BEGIN Data shown

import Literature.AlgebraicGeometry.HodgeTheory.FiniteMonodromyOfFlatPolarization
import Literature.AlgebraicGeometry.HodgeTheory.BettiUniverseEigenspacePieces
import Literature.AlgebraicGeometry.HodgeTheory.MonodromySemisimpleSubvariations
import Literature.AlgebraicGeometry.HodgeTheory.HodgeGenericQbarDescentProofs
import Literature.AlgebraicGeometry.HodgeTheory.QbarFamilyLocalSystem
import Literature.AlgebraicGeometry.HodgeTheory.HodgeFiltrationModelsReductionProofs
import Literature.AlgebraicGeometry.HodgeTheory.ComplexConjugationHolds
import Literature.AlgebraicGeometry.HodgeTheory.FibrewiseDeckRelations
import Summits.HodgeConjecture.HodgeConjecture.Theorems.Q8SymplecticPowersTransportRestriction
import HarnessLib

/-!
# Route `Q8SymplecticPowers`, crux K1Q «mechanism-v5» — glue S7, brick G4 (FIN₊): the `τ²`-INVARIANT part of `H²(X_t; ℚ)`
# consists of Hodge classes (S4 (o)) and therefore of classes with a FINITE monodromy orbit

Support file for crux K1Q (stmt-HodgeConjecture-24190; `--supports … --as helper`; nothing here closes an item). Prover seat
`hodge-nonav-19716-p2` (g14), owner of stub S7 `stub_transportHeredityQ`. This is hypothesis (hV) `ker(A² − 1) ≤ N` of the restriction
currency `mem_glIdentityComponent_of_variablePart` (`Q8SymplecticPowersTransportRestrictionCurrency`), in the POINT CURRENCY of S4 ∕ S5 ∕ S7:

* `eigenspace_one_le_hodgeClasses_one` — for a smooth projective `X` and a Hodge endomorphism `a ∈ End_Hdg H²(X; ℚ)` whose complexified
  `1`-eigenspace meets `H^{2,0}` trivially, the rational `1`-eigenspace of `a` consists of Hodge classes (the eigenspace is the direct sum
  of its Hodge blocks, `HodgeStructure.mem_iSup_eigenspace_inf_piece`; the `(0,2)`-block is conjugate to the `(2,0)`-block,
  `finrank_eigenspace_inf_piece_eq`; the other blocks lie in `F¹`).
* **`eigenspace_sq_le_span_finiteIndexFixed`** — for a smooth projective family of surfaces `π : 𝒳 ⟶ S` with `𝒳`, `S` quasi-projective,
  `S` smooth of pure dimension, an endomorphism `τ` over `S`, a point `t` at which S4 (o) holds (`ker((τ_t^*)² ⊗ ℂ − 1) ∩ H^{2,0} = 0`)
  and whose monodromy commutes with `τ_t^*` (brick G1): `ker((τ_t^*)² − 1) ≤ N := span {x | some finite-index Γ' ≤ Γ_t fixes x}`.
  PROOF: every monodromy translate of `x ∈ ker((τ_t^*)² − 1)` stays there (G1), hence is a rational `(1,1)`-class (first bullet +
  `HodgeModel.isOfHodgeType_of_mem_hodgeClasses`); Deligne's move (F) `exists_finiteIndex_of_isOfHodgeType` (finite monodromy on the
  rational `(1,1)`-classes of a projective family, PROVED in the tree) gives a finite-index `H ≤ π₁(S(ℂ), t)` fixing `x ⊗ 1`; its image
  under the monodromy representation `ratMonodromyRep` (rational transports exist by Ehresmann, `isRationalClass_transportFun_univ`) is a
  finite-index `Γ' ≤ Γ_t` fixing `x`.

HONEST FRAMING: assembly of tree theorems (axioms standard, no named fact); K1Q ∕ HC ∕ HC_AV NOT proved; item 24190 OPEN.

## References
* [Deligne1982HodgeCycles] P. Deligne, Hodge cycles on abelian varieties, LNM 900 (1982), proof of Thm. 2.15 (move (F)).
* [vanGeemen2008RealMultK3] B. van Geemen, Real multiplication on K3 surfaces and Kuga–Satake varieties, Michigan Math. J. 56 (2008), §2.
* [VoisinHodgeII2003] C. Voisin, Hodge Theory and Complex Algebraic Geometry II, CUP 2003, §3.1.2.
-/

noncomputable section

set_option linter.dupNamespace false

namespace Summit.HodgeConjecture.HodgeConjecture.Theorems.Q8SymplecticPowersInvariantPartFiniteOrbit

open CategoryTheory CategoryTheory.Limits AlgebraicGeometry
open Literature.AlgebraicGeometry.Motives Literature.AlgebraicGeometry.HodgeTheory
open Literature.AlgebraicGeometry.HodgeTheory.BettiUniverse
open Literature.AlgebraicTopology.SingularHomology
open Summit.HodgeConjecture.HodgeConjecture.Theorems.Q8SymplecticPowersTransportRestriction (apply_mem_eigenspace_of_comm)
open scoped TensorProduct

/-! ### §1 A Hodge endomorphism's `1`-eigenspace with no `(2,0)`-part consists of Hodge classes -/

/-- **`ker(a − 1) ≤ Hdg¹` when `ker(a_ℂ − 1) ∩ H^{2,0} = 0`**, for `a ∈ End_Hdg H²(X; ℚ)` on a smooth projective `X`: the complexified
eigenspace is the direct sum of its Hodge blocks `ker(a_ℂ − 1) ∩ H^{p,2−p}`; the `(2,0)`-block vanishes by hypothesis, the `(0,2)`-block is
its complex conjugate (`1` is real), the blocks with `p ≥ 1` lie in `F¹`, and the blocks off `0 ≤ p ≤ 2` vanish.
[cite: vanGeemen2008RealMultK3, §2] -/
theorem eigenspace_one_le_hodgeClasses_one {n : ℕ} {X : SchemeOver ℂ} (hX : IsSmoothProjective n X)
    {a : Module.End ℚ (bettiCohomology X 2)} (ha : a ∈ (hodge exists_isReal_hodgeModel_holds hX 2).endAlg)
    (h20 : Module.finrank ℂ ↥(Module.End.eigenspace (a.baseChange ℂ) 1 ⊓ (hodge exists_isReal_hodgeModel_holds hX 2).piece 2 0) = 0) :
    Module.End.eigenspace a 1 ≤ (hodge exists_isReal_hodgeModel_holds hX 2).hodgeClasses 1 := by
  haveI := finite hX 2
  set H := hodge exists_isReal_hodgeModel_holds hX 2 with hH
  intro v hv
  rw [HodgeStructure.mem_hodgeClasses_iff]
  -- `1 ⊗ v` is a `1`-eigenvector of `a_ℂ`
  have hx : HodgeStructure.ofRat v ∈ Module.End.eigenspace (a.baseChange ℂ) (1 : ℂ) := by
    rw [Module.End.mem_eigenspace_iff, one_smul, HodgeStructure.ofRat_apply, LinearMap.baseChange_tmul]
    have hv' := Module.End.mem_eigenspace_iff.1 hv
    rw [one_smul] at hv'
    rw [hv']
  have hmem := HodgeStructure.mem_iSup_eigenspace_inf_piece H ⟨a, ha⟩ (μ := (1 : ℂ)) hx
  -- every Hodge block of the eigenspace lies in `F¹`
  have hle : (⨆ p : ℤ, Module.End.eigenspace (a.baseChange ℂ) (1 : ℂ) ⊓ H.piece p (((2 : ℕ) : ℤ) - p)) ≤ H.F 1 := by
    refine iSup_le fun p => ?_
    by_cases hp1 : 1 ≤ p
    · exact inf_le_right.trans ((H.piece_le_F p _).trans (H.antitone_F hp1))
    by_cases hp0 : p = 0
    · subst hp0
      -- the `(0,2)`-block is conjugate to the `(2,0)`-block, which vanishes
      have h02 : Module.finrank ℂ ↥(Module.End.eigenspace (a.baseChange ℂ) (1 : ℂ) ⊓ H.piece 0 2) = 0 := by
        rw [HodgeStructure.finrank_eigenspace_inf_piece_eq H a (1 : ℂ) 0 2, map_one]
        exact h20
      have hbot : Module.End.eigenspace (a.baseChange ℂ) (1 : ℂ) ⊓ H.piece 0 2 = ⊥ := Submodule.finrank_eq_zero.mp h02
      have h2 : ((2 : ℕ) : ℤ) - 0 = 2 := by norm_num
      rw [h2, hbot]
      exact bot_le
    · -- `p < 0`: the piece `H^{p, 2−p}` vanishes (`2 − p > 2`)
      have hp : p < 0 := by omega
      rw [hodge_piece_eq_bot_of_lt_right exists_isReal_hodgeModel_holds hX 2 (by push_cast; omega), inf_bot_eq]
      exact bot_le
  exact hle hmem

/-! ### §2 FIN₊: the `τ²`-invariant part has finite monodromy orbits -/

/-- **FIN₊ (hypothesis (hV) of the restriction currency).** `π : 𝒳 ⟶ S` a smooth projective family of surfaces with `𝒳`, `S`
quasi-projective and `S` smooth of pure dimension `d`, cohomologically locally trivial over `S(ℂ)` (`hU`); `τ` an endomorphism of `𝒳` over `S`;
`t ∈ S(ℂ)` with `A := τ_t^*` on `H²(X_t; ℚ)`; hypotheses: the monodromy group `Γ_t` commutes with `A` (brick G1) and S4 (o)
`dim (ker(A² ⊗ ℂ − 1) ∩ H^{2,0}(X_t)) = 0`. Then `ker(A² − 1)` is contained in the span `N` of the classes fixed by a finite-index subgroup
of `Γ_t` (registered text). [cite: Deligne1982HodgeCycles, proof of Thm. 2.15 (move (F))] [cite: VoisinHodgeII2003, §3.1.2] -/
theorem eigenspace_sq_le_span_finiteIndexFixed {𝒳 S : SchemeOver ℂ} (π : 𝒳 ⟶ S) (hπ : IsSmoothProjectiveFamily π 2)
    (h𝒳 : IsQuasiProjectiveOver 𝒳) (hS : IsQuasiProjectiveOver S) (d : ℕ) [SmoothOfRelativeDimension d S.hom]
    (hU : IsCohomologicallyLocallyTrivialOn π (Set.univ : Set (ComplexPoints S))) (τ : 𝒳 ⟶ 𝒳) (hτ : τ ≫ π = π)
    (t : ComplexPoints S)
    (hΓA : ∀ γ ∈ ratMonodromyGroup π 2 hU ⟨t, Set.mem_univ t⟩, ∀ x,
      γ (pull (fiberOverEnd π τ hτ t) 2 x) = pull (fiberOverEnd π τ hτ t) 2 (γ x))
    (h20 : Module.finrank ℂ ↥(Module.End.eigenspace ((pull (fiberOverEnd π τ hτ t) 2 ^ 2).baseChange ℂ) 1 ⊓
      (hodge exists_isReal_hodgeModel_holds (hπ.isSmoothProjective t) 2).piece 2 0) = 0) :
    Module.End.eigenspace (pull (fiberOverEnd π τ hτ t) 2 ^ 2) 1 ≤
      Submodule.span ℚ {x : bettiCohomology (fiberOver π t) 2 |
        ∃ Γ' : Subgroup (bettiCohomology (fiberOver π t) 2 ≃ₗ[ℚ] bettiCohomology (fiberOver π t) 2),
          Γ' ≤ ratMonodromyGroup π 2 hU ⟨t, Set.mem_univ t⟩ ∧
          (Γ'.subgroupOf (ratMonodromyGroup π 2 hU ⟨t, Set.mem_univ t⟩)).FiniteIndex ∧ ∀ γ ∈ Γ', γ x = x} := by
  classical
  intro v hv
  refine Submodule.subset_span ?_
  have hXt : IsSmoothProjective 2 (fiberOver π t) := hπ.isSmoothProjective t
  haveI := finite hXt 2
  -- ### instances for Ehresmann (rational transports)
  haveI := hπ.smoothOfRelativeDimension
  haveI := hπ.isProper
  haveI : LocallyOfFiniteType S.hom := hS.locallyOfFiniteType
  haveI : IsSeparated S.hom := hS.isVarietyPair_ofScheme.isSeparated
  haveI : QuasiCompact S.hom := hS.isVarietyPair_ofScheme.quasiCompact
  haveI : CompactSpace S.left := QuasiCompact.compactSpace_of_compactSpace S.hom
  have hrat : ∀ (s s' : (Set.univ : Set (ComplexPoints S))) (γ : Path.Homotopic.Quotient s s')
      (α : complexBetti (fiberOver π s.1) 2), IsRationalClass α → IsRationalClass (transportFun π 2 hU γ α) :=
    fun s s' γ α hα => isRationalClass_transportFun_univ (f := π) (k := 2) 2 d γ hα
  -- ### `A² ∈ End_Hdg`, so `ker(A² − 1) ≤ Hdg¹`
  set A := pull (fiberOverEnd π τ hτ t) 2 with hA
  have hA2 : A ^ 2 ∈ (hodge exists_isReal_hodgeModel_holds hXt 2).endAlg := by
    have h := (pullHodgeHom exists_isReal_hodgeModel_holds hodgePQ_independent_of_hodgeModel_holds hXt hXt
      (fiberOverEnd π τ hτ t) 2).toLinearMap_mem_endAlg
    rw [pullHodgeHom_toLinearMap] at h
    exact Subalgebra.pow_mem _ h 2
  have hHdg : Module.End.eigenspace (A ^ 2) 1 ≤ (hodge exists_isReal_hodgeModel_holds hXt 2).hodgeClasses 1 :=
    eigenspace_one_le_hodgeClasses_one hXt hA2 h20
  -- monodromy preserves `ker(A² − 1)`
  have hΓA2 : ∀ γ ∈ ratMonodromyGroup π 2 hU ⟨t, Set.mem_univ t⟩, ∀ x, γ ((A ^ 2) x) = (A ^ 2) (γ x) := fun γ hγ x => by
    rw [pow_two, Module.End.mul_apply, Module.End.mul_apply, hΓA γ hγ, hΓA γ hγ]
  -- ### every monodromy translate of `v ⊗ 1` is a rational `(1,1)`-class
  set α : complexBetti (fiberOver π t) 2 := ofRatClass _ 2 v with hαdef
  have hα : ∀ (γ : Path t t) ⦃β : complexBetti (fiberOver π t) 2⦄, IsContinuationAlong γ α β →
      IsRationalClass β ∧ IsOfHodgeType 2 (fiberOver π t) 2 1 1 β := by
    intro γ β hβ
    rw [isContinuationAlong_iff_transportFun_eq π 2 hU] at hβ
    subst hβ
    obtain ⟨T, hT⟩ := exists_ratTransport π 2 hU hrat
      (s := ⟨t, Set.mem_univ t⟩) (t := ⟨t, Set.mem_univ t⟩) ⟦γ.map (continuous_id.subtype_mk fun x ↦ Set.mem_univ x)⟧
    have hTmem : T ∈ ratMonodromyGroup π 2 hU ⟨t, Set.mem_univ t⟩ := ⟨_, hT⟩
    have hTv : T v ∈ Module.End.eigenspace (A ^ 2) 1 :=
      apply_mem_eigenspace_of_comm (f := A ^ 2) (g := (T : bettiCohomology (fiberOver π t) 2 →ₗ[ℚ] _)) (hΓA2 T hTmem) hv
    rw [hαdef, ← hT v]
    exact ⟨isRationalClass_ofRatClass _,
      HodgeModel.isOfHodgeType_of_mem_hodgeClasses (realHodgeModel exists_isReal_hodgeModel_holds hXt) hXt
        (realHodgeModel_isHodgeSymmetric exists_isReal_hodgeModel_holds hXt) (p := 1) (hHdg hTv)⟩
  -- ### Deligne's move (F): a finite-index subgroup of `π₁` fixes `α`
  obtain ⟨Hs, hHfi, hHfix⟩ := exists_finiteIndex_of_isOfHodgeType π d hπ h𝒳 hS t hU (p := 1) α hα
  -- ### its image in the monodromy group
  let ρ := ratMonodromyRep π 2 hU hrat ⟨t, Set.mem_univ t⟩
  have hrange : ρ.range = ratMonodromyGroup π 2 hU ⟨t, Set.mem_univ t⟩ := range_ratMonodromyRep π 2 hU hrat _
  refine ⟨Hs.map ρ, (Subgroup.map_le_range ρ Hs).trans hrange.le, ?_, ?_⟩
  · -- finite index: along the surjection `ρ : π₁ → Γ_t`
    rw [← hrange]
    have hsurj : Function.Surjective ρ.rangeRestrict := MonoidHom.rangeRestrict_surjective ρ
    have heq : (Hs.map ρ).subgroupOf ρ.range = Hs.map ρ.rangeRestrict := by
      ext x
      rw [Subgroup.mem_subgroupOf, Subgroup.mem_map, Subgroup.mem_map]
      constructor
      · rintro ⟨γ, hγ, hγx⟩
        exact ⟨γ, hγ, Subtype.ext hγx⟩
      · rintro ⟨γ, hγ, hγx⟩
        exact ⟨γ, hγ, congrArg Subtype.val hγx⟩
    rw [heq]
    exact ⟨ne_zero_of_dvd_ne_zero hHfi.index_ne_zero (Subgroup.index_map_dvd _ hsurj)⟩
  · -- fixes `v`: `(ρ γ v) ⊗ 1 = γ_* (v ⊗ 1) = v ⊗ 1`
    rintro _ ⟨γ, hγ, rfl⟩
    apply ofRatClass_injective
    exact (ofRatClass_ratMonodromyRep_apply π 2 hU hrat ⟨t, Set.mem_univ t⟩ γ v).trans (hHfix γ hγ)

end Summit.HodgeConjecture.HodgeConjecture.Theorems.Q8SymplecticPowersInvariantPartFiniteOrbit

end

END Data shown

What you are asked to do -
Make a copy of each line in the records above that has the word "fixing".

Expected answer -
  rational `(1,1)`-classes of a projective family, PROVED in the tree) gives a finite-index `H ≤ π₁(S(ℂ), t)` fixing `x ⊗ 1`; its image
  finite-index `Γ' ≤ Γ_t` fixing `x`.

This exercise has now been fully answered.